WHAT IS EXPECTED
Output only the lines from the start of the entries through the line holding "[OURS · counted". Each line must match the original exactly.

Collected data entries
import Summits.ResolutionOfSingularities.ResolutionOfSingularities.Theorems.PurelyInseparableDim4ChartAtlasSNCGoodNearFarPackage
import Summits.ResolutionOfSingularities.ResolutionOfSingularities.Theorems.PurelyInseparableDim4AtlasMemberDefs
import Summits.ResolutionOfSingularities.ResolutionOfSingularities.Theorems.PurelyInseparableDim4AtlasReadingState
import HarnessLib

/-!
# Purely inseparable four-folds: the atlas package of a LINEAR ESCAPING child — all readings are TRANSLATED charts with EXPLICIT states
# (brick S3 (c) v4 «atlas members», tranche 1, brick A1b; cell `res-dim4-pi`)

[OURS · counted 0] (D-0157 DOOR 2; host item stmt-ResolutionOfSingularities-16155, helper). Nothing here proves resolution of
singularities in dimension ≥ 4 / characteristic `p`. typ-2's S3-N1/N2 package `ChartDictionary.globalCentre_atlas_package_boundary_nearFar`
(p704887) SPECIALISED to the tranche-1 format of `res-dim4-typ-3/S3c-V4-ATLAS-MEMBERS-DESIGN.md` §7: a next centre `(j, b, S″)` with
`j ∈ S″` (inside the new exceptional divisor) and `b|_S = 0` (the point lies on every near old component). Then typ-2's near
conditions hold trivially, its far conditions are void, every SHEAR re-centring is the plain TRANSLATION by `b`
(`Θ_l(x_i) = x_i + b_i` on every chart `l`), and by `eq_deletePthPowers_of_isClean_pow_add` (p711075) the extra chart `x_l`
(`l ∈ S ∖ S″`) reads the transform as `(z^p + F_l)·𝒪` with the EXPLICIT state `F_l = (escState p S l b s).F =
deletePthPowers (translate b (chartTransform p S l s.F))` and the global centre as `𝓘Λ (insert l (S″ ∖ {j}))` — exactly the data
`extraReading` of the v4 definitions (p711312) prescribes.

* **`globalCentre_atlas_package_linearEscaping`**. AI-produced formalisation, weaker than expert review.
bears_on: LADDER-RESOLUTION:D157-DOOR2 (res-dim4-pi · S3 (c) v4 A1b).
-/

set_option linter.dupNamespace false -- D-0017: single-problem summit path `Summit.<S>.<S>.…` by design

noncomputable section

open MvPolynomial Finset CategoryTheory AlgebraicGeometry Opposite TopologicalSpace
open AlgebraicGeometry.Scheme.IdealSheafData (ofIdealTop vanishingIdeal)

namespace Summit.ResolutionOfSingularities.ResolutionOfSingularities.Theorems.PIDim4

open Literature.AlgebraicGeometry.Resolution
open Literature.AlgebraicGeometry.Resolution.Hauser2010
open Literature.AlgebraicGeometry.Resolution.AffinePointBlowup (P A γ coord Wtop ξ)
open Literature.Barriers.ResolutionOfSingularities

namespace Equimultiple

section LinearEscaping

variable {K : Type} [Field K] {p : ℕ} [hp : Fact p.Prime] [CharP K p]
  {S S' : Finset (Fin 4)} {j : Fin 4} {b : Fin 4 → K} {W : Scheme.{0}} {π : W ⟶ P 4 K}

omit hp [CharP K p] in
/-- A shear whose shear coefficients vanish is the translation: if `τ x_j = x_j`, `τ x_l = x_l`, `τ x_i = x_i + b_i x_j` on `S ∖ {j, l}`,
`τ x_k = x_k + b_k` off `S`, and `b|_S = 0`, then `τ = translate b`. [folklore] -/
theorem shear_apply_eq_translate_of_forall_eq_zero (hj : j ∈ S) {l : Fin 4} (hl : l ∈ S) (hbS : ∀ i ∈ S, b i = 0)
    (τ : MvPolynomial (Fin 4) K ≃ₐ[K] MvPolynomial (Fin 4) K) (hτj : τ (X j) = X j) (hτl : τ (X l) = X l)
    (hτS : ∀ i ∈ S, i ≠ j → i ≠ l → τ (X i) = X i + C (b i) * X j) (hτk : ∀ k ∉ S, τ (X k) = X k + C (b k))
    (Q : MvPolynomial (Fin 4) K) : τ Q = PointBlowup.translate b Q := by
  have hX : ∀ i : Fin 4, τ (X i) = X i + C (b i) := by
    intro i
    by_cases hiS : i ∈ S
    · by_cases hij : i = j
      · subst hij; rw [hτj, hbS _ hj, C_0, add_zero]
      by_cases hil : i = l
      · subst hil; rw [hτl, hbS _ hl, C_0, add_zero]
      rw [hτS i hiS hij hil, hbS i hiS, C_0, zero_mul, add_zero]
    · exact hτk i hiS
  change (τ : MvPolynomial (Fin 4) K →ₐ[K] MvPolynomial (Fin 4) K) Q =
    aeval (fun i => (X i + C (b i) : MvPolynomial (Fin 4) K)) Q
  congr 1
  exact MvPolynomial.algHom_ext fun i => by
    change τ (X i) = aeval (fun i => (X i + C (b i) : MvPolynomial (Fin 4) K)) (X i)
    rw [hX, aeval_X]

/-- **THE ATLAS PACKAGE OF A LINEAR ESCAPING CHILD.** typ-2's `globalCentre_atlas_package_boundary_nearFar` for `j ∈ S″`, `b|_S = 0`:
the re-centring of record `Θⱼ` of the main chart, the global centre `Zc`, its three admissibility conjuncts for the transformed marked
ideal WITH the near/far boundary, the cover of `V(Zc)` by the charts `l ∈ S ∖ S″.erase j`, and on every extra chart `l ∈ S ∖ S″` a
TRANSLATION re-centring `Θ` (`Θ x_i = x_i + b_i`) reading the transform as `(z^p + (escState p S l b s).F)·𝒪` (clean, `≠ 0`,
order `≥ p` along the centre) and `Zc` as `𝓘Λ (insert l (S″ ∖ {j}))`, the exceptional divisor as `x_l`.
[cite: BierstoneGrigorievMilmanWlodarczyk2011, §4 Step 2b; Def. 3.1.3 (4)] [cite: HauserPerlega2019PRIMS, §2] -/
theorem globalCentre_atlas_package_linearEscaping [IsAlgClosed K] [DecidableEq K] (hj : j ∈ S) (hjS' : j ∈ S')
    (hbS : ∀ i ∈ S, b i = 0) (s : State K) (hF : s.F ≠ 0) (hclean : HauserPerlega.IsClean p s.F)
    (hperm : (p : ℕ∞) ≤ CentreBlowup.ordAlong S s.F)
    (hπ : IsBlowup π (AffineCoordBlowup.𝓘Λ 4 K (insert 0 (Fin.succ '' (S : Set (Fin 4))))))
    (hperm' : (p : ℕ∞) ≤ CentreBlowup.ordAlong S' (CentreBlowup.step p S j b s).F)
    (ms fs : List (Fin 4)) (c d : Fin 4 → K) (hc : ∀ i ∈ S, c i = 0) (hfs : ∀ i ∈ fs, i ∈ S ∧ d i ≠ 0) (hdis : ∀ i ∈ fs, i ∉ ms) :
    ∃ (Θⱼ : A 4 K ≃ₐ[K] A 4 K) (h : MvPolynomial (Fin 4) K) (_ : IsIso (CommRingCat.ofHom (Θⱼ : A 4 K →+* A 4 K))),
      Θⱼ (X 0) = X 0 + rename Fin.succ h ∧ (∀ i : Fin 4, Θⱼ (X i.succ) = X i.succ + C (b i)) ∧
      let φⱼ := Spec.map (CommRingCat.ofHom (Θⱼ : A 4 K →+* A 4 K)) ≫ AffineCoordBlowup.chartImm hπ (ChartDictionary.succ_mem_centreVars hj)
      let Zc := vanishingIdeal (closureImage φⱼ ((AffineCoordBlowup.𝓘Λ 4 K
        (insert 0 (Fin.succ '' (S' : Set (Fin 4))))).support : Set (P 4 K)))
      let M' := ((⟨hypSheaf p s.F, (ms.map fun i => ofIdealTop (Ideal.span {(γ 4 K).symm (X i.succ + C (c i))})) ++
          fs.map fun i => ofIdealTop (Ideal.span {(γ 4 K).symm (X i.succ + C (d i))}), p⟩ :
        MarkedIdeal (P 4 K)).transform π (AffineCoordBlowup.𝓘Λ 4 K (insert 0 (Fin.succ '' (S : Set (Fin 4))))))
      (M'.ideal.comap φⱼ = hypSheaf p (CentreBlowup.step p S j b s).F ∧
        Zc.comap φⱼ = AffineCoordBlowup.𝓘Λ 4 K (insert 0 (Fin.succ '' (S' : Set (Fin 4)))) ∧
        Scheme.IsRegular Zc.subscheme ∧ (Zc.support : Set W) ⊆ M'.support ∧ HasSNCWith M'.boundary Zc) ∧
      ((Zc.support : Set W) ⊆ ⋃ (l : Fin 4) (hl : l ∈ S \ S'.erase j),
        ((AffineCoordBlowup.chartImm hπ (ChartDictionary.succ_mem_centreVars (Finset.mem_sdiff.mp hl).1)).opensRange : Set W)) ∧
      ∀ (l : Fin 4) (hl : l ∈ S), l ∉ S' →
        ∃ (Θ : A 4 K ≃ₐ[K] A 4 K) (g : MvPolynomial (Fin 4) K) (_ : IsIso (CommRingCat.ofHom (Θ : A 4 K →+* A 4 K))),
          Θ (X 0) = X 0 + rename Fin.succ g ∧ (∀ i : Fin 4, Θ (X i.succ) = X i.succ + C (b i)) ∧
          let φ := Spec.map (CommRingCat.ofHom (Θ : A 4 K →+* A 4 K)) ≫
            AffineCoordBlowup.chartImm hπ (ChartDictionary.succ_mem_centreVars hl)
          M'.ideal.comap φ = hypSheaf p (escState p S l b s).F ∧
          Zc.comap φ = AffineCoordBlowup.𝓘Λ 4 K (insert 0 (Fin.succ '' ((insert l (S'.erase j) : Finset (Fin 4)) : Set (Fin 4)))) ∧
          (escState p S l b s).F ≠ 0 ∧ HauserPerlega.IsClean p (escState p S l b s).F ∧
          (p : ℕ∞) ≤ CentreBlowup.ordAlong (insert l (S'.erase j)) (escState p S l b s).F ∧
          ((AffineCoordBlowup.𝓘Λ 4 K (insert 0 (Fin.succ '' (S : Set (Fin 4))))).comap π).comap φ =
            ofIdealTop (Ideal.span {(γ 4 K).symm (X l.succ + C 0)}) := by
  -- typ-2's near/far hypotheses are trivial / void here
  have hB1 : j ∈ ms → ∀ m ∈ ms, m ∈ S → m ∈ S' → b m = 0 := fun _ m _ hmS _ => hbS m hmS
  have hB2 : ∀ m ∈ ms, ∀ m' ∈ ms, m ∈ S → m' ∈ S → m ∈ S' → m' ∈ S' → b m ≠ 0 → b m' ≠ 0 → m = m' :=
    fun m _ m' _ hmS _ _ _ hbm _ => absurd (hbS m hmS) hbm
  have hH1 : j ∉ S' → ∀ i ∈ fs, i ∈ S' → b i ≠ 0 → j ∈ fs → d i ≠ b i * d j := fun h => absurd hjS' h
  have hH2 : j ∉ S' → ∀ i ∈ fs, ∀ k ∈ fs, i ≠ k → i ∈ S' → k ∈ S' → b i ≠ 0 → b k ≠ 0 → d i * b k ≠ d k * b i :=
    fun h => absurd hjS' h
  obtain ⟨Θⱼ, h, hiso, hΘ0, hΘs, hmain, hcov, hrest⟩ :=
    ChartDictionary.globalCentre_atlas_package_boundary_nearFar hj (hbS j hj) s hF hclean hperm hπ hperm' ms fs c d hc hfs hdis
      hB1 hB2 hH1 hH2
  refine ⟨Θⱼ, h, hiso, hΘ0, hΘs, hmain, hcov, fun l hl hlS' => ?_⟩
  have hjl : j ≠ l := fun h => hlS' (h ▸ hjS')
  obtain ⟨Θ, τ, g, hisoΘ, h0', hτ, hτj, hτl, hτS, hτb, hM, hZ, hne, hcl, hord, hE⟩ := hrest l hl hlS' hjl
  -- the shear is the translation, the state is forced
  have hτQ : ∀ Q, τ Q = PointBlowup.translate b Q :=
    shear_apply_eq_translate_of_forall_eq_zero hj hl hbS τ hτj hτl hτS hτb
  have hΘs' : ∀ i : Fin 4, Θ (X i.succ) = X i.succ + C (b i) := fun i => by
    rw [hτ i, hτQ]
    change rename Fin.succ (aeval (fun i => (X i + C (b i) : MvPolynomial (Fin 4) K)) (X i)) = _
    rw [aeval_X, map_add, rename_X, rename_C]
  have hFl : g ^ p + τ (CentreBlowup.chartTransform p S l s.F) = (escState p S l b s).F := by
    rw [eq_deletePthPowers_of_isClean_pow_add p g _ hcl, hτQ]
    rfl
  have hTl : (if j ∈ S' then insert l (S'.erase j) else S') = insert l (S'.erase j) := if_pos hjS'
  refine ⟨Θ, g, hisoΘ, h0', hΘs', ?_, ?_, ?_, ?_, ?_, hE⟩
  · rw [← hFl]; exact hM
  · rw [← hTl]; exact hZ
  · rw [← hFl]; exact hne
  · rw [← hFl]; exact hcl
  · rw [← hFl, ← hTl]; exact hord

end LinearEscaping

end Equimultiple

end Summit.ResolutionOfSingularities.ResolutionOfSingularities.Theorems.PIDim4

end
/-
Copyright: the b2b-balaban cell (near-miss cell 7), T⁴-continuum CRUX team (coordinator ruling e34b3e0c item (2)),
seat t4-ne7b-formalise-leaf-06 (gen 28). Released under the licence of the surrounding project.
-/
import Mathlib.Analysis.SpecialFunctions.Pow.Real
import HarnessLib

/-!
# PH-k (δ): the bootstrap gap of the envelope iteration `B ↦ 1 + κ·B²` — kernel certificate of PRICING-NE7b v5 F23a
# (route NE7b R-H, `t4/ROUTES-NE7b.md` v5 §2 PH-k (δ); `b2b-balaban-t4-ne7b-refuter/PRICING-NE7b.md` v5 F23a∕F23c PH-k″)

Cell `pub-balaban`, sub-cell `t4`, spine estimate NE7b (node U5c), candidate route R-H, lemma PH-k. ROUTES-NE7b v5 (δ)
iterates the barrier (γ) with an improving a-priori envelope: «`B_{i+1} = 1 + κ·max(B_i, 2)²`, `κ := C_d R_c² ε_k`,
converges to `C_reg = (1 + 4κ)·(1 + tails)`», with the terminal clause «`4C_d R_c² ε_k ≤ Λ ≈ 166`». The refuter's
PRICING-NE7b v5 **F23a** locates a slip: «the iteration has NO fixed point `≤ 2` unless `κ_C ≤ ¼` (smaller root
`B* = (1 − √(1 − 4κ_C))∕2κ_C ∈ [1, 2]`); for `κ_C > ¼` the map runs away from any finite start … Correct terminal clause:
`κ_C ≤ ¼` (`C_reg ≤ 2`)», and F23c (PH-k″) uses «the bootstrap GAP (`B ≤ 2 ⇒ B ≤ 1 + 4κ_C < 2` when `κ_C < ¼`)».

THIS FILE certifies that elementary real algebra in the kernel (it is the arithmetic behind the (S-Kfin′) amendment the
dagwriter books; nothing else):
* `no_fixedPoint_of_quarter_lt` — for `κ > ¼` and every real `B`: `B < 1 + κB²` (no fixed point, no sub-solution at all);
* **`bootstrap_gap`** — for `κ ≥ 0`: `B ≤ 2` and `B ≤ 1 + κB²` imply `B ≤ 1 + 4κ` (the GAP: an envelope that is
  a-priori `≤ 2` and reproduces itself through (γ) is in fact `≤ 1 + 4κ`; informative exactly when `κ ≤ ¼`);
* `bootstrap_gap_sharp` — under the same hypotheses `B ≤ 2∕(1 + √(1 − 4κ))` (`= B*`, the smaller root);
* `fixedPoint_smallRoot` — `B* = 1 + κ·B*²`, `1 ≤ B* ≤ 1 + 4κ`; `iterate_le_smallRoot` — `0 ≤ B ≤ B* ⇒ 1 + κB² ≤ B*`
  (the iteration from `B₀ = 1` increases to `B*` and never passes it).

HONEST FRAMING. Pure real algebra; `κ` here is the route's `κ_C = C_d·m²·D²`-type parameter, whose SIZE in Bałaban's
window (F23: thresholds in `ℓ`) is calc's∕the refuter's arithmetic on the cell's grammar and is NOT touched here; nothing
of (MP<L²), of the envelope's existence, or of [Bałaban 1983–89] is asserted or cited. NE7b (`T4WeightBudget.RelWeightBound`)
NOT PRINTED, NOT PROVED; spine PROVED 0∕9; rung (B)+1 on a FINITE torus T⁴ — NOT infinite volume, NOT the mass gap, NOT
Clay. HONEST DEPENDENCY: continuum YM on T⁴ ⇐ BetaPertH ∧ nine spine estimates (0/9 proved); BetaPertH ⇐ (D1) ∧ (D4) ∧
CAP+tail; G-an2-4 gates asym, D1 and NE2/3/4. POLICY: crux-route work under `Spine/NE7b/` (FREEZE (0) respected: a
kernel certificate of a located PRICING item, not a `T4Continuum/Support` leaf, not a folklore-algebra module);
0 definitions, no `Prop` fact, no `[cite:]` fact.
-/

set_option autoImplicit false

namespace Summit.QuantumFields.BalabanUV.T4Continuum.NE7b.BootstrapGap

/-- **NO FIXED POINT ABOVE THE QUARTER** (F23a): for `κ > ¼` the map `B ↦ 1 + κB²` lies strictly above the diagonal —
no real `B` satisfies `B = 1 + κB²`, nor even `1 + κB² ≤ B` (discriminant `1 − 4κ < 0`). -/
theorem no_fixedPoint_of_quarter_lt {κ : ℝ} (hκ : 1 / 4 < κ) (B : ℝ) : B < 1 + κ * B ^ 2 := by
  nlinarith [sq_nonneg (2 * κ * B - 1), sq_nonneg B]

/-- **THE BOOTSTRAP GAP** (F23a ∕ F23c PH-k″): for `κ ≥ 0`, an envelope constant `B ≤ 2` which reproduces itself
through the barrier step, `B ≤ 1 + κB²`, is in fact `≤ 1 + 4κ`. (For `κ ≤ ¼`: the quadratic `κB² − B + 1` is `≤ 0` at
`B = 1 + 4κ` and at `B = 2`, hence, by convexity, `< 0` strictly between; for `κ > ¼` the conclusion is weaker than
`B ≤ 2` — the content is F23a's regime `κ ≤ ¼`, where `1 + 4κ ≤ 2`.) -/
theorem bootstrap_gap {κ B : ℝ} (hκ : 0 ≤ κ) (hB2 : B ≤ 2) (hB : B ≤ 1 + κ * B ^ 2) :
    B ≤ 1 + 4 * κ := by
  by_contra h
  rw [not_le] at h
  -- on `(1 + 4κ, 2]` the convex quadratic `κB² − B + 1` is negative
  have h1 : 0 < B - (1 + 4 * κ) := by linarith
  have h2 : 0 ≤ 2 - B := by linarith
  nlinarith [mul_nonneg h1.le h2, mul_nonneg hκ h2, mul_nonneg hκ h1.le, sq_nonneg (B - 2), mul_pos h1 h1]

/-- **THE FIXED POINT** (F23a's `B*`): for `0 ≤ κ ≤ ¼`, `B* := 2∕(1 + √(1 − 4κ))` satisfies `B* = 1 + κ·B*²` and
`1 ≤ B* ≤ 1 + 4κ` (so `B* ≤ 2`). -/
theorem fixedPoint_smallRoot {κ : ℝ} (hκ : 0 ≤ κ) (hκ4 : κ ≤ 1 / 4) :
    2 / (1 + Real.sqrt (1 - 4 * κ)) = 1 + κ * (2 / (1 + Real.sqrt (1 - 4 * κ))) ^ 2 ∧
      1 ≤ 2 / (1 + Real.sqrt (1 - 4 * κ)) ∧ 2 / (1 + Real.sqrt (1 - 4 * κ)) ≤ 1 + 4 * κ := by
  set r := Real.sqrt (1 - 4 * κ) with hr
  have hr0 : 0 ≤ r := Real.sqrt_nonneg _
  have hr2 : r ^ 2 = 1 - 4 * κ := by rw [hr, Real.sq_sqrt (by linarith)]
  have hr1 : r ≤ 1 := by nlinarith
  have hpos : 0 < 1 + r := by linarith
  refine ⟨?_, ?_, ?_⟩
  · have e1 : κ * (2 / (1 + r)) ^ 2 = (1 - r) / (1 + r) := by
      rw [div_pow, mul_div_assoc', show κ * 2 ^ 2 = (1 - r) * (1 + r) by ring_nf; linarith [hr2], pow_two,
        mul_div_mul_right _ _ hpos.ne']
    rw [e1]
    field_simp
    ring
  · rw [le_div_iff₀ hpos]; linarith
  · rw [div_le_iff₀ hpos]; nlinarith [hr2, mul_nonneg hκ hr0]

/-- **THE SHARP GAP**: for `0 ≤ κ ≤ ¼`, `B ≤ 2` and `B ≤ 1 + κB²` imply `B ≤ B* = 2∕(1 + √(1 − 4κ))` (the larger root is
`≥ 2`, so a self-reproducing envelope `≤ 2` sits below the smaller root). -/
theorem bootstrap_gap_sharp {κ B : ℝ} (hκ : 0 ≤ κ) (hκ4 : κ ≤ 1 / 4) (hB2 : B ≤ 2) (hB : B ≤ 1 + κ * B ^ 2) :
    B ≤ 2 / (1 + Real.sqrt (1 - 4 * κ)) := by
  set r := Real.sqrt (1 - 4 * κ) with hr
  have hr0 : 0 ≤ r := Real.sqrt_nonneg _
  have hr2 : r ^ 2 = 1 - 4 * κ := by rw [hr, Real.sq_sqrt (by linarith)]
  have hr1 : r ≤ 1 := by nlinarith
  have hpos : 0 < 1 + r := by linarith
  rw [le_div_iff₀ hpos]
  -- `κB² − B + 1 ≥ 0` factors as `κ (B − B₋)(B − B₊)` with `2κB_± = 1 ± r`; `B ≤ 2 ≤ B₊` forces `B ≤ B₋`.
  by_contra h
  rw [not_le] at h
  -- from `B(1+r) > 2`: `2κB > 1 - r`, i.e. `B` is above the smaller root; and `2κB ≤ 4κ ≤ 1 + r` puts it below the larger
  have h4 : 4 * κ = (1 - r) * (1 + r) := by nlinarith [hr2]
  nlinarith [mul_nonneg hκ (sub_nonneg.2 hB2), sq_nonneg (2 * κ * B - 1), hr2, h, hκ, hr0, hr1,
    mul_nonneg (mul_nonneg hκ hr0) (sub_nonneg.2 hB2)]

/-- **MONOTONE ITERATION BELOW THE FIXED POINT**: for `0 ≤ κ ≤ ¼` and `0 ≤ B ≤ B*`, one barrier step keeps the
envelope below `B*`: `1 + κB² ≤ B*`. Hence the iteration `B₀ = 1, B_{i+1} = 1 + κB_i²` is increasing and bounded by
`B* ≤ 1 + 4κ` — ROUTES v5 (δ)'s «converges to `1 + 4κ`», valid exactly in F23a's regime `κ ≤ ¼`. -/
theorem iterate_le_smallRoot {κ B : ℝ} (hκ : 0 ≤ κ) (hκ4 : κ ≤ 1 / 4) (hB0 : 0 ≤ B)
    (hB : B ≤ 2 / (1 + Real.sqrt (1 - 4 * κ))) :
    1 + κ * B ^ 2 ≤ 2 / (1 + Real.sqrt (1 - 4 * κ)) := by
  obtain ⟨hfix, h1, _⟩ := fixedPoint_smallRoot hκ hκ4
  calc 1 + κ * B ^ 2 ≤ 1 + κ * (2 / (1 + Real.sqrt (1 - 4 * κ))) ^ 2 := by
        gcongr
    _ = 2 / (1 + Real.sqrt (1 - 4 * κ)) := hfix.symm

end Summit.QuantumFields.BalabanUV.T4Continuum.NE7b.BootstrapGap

RESULT
import Summits.ResolutionOfSingularities.ResolutionOfSingularities.Theorems.PurelyInseparableDim4ChartAtlasSNCGoodNearFarPackage
import Summits.ResolutionOfSingularities.ResolutionOfSingularities.Theorems.PurelyInseparableDim4AtlasMemberDefs
import Summits.ResolutionOfSingularities.ResolutionOfSingularities.Theorems.PurelyInseparableDim4AtlasReadingState
import HarnessLib

/-!
# Purely inseparable four-folds: the atlas package of a LINEAR ESCAPING child — all readings are TRANSLATED charts with EXPLICIT states
# (brick S3 (c) v4 «atlas members», tranche 1, brick A1b; cell `res-dim4-pi`)

[OURS · counted 0] (D-0157 DOOR 2; host item stmt-ResolutionOfSingularities-16155, helper). Nothing here proves resolution of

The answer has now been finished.